On Mon, Oct 10, 2016 at 4:36 PM, Jan Lehnardt <j...@apache.org> wrote:
> > On 10 Oct 2016, at 14:59, Bogdan Andu <bog...@gmail.com> wrote:
> > yes, I know , but couchdb storage engine cannot optimize
> > this while operating normaly. only after compaction is finished, the
> > database
> > is optimized.
> > I presume that the entire btree is traversed to detect revisions and
> > btree nodes.
> > I have no revisions on documents.
> > My case clear leans toward the unused nodes.

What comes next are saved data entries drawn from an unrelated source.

import Summits.AnomalousDissipation.AnomalousDissipation.Theorems.SawtoothPulseCascadeK1LocalisedCascadePhaseBudget
import Summits.AnomalousDissipation.AnomalousDissipation.Theorems.SawtoothPulseCascadeK1LocalisedCascadeKHSheetBandTableB

/-!
# K2 line `bellman-weight` (planner p4, `K2ControlSketch.lean`): stubs S1 and S2 DISCHARGED

prover ad-k1loc-p2 g9 (K2 lane), crux workfile on the dir of stmt-AnomalousDissipation-19491. The two finite-dimensional stubs of p4's
K2 control sketch are consequences of tree theorems (namespace `…Theorems.SawtoothPulseCascade.K2PhaseBudget`, all `--supports 19491`):
* **S1** `PhaseBudget` (`σ_H + σ_V ≤ σ⋆ = 0.30982` for every class) ← `phaseBudget` (p679117; closed forms p676685, numerics p677422/p677931,
  cells p678664/p678851);
* **S2** `KHSheetAbsolute 8 16` (`qᴴMq(θ) ≤ 16²·qᴴMq(0)` on `[0,8]` for every line `k > 0`, every Bloch phase, every solution of the sheet
  block) ← `sheet_energy_le_sixteen` (p683995; chain p678850 p679625 p680128 p680481 p680650 p681431 p681582 p681777 p682827 p683131 p683134
  p683141 p683801 p683868). The true constant is `13.63`; `B = 15` costs 29 bands with the same generator (`HOME/ad-k1loc-p2/kit-g9/gen_bands.py`).
`Cruxes/…/K2ControlSketch.lean` is not an importable module on the farm, so its SIX definitions involved (`sigmaH`, `sigmaV`, `PhaseBudget`,
`khField`, `khForm`, `KHSheetAbsolute`) are repeated below CHARACTER-FOR-CHARACTER (commit 922a224b92dd, lines 46–121) in the namespace
`…K2StubsDischarged`; both proofs are definitional unfoldings, so they apply verbatim inside p4's file once it imports the two Theorems modules.
Memo: `K2SheetBlockPropagator.md` §8. Nothing here is K2: S3 (material Bellman transport, `K2MaterialControl.md`) and S4 remain.
-/

open Set

namespace Summit.AnomalousDissipation.AnomalousDissipation.Cruxes.K1LocalisedCascade.K2StubsDischarged

open Literature.Analysis.FluidPDE.SawtoothCascade
open Summit.AnomalousDissipation.AnomalousDissipation.Theorems.SawtoothPulseCascade.K2PhaseBudget

noncomputable section

/-! ## Verbatim copies of the S1/S2 definitions of `K2ControlSketch.lean` (p4 g14, 922a224b92dd) -/

/-- Modal rate of the H slot for the lattice class `(α,β)`: only the lines `k₁ ∈ {α, 1−α}` can lie in the
Kelvin–Helmholtz band (`a_c = 0.7637…`), the `y`-Bloch phase is `β`. -/
def sigmaH (α β : ℝ) : ℝ := max (sawSigma α β) (sawSigma (1 - α) β)

/-- Modal rate of the V slot for the class `(α,β)`: lines `k₂ ∈ {β, 1−β}`, `x`-Bloch phase `α`. -/
def sigmaV (α β : ℝ) : ℝ := max (sawSigma β α) (sawSigma (1 - β) α)

/-- **S1. PHASE BUDGET LEMMA.**  For every class the modal rates of the two slots of a phase sum to at most
`σ⋆ = 0.30982`: one Kelvin–Helmholtz e-folding set `e^{γσ⋆}` per PHASE, class-free. -/
def PhaseBudget : Prop :=
  ∀ α ∈ Icc (0 : ℝ) (1 / 2), ∀ β ∈ Icc (0 : ℝ) (1 / 2), sigmaH α β + sigmaV α β ≤ sawSigmaStar

/-- The generator of the 2×2 sheet block of the line `k` with Bloch phase `β` (strain time), tree units:
`X q = ik·(−(π/2+2Σ₀) q₀ − 2S q₁, 2S̄ q₀ + (π/2+2Σ₀) q₁)`. -/
def khField (k β : ℝ) (q : Fin 2 → ℂ) : Fin 2 → ℂ :=
  let p : ℂ := ((Real.pi / 2 + 2 * sawSigma0 k β : ℝ) : ℂ)
  let S : ℂ := sawS k β
  ![Complex.I * (k : ℂ) * (-p * q 0 - 2 * S * q 1),
    Complex.I * (k : ℂ) * (2 * (starRingEnd ℂ S) * q 0 + p * q 1)]

/-- Kinetic energy of the velocity induced by the sheet pair with amplitudes `q` (per cell, up to a positive
scalar): `qᴴ M q`, `M = −[[Σ₀, S],[S̄, Σ₀]]`. -/
def khForm (k β : ℝ) (q : Fin 2 → ℂ) : ℝ :=
  -(sawSigma0 k β) * (Complex.normSq (q 0) + Complex.normSq (q 1))
    - 2 * ((starRingEnd ℂ (q 0)) * sawS k β * q 1).re

/-- **S2 (absolute form, the one the per-phase budget consumes).**  `qᴴMq(θ) ≤ B² qᴴMq(0)` on `[0,γ]` for every
line and class. -/
def KHSheetAbsolute (γ B : ℝ) : Prop :=
  ∀ k β : ℝ, 0 < k → ∀ q : ℝ → (Fin 2 → ℂ),
    (∀ θ ∈ Icc (0 : ℝ) γ, HasDerivWithinAt q (khField k β (q θ)) (Icc (0 : ℝ) γ) θ) →
    ∀ θ ∈ Icc (0 : ℝ) γ, khForm k β (q θ) ≤ B ^ 2 * khForm k β (q 0)

/-! ## The discharges -/

/-- **S1 holds**: the phase budget lemma of the K2 sketch, by the tree theorem `phaseBudget` (p679117). -/
theorem phaseBudget_holds : PhaseBudget := fun α hα β hβ => phaseBudget α hα β hβ

/-- **S2 holds with `B = 16`**: the absolute sheet-block bound of the K2 sketch on the horizon `γ = 8`, by the tree theorem
`sheet_energy_le_sixteen` (p683995); `khField`/`khForm` unfold to its hypotheses by `rfl`. -/
theorem khSheetAbsolute_eight_sixteen : KHSheetAbsolute 8 16 :=
  fun k β hk q hq => sheet_energy_le_sixteen (k := k) (β := β) (q := q) hk rfl rfl rfl rfl hq

end

end Summit.AnomalousDissipation.AnomalousDissipation.Cruxes.K1LocalisedCascade.K2StubsDischarged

> > Couldn't be those nodes detected in a timely manner,
> > while inserting (appending to the end of file) documents , and be deleted
> > automatically?
> we could do that, but then we’d open ourselves up for database corruption
> during power-, hardware- or software-failures. There are sophisticated
> techniques to safeguard against that, but they come with their own set
> of trade-offs, one of which is code complexity. Other databases have
> millions of lines of code in just this area and CouchDB is <100kLoC total.
> there is an interesting project called scalaris (http://scalaris.zib.de/)

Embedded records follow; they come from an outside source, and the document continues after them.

import Literature.MathematicalPhysics.KineticTheory.LangevinChainScalingLimit
import Literature.MathematicalPhysics.KineticTheory.LangevinChainConfined
import Literature.Analysis.ODE.ForceTracking
import HarnessLib

/-!
# Approximate controllability of an anharmonic chain driven by one force at its end

Trunk T-KINETIC (Literature/MathematicalPhysics/KineticTheory). The deterministic control problem
behind the irreducibility of heat-conduction chains (Rey-Bellet–Thomas 2002, Prop. 4.2;
Eckmann–Pillet–Rey-Bellet 1999, Thm 3.2): the chain
`q̇_i = p_i`, `ṗ_i = -∂_{q_i}Φ(q) + [i = 0] φ(t)`, `Φ(q) = ∑ U(q_i) + ∑ V(q_{i+1} - q_i)`,
with ONE continuous force `φ` acting on the end site `0`, is APPROXIMATELY CONTROLLABLE on every
time interval `[0, T]`: from every state every neighbourhood of every state is reached at time
`T` by a suitable `φ`. The only hypothesis on the interaction beyond smoothness is that
`V' : ℝ → ℝ` is ONTO (no convexity, no non-degeneracy) — the neighbour `q_0` acts on `q_1` only
through the force `-V'(q_1 - q_0)`, and a prescribed continuous force profile can be followed
in `L¹` by a smooth relative position (`Literature/Analysis/ODE/ForceTracking.lean`), which is all
the driven site sees up to a uniformly small error (Grönwall).

* `OscillatorChain.chainField m` — the Hamiltonian vector field `(p, -∇Φ(q))` on `PhaseSpace m`;
  `forceDir m = (0, e_0)`, `chainForcing m x₀ φ t = x₀ + (∫₀ᵗ φ) • forceDir m` — the forcing path
  of the integral equation `z(t) = g(t) + ∫₀ᵗ X(z)` (`Literature.Analysis.ODE.IsIntegralSolutionOn`);
* `IsIntegralSolutionOn.exists_near_of_forcing` — **robustness**: a solution on `[0, T]` of
  `z = g + ∫ F(z)` (`F ∈ C¹`, finite dimension) persists, uniformly close, under every uniformly
  small continuous perturbation of the forcing (truncation + Picard + Grönwall);
* `OscillatorChain.dPotential_cons_zero`, `dPotential_cons_succ` — peeling the end site:
  `∂_0Φ_{m+2}(a :: q') = U'(a) - V'(q'_0 - a)`, `∂_{i+1}Φ_{m+2}(a :: q') = ∂_iΦ_{m+1}(q') + [i = 0] V'(q'_0 - a)`;
* `OscillatorChain.chain_approxControl` — **approximate controllability**: for `U, V ∈ C²` with
  `V'` onto, every `m`, `T > 0`, `x₀, x_T ∈ PhaseSpace (m+1)` and `ε > 0` there are a continuous
  force `φ` and a continuous solution `z` of the forced chain from `x₀` with `dist (z T) x_T ≤ ε`
  (induction on `m`: the tail chain is steered by the induction hypothesis, the bond force
  `-V'(q_1 - q_0)` tracks the required force in `L¹` with the end jets of `q_1 - q_0` prescribed,
  and the end site follows `q_0 = q_1 - y`).

## References

* L. Rey-Bellet, L. E. Thomas, Comm. Math. Phys. **225** (2002) 305–329, Prop. 4.2.
* J.-P. Eckmann, C.-A. Pillet, L. Rey-Bellet, J. Stat. Phys. **95** (1999) 305–331, Thm 3.2;
  Comm. Math. Phys. **201** (1999) 657–697, §3.
* V. Jurdjevic, *Geometric Control Theory* (1997), Ch. 5 (controllability of mechanical chains).
  [folklore]
-/

noncomputable section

that uses paxos commit protocol and
and algorithms borrowed from torrent technology but they do not store the
db on disk.
another interesting technology is hibary database that uses a concept of
bricks and virtual nodes.
> > But I assume that the btree must be traversed every time an insert is
> > (or may be traversed from a few nodes above the last 100 or 1000 new
> > documents).
> Yes, for individual docs, it is each time, for bulk doc requests with
> somewhat sequential doc ids, it is about per bulk size.

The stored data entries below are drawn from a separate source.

import Mathlib
import HarnessLib
import Summits.NavierStokesRegularity.NavierStokesRegularity.Theorems.PoloidalWindowDoorPoloidalWindowRigidityStrainRate
import Summits.NavierStokesRegularity.NavierStokesRegularity.Theorems.PoloidalWindowDoorPoloidalWindowRigidityPoloidalExtremal

/-!
# Route `PoloidalWindowDoor`, crux `PoloidalWindowRigidity` (K2, stmt-NavierStokesRegularity-19708) —
# the exact weighted enstrophy balance and the ENSTROPHY HOT-SPOT normal form

Cell ns-regularity-ideate, seat nsreg-p7 gen 5 (third worker under the K2 lead ns-poloidal-K2-p1; file landed
`--supports stmt-NavierStokesRegularity-19708`).  Two tools for mechanism M10 (CENSUS-K2G §16, enstrophy Gronwall from
`t = −∞`) AT the critical rate:

* `weightedEnstrophy_identity` — the exact pointwise balance of the weighted enstrophy density `Q = g(t)|ω|²` of a
  profile of the route's Type-I class: `∂ₜQ + DQ(v) − ΔQ = g′|ω|² + g (2⟪ω, Dv ω⟫ − 2|∇ω|²_F)` (the companion of
  p473649's `weightedEnstrophy_subsolution`, which discards the dissipation `|∇ω|²_F = frobeniusNormSq (D curl v)`);
* `critEnstrophy_nsRescale_translate` — the scale-invariant enstrophy `(−t)²|curl v(t,x)|²` is invariant under the
  symmetries of the class (spatial translations, parabolic rescalings);
* `exists_enstrophy_hotSpot` — **ENSTROPHY HOT-SPOT NORMAL FORM.**  Let `P` be any property of profiles preserved by
  translations, parabolic rescalings and the KNSS limits of the class (pointwise convergence of fields and gradients,
  `exists_tendsto_of_isTypeIAncientMild_seq`).  If some `v ∈ 𝔓(C)` with `P v` has `curl v ≢ 0`, then there are
  `W ∈ 𝔓(C)` with `P W` and `M > 0` such that `(−t)²|curl W(t,x)|² ≤ M` on the slab with EQUALITY at the hot spot
  `(−1, 0)`.  (`M = sup (−t)²|curl v|²`, finite by the class vorticity rate `|curl v(t)| ≤ C₂/(−t)` of p450704;
  renormalise near-maximal points to `(−1,0)` and extract a limit.)  The vorticity analogue of the lead's velocity
  hot spot (p469616 `exists_poloidal_extremal`, p472559 `hotSpot_firstOrder`); consumed by the companion file
  `…CriticalProduction` with `P` = «enstrophy production at most critical».

WHAT THIS IS NOT: not a proof of K2 and nothing about Clay (A) — a normal form (compactness + symmetry) and an identity
(bears_on LADDER-NS N0, route PoloidalWindowDoor).
-/

noncomputable section

-- the summit and its single sub-problem share the name (CONVENTIONS §1), as in every Theorems file
set_option linter.dupNamespace false

namespace Summit.NavierStokesRegularity.NavierStokesRegularity.Theorems.PoloidalWindowDoorPoloidalWindowRigidityEnstrophyHotSpot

> > Now the problem consist in why and how those node become unusable?
> > What are the conditions necessary that db produces dead nodes?
> As soon as a document (or set of docs in a bulk docs request) is written,
> we stop referencing existing btree nodes up the tree in the particular
but I think stop referencing the nodes does not means garbage-collecting
> > If you could manage to avoid this I think you have a self-compacting
> > database.
> > Just my 2 cents.
> Again, this is a significant engineering effort. E.g. InnoDB does what
> you propose and it took 100s of millions of dollars and 10 years to get
> up to speed and reliability. CouchDB does not have these kinds of
> > just a side question.. wouldn't be nice to have multiple storage engines
> > that follow the same
> > replication protocol, of course
> We are working on this already :)
wow, and what are the candidates for alternative backends. I presume one of
leveldb, because everybody has it. Even mnesia has it.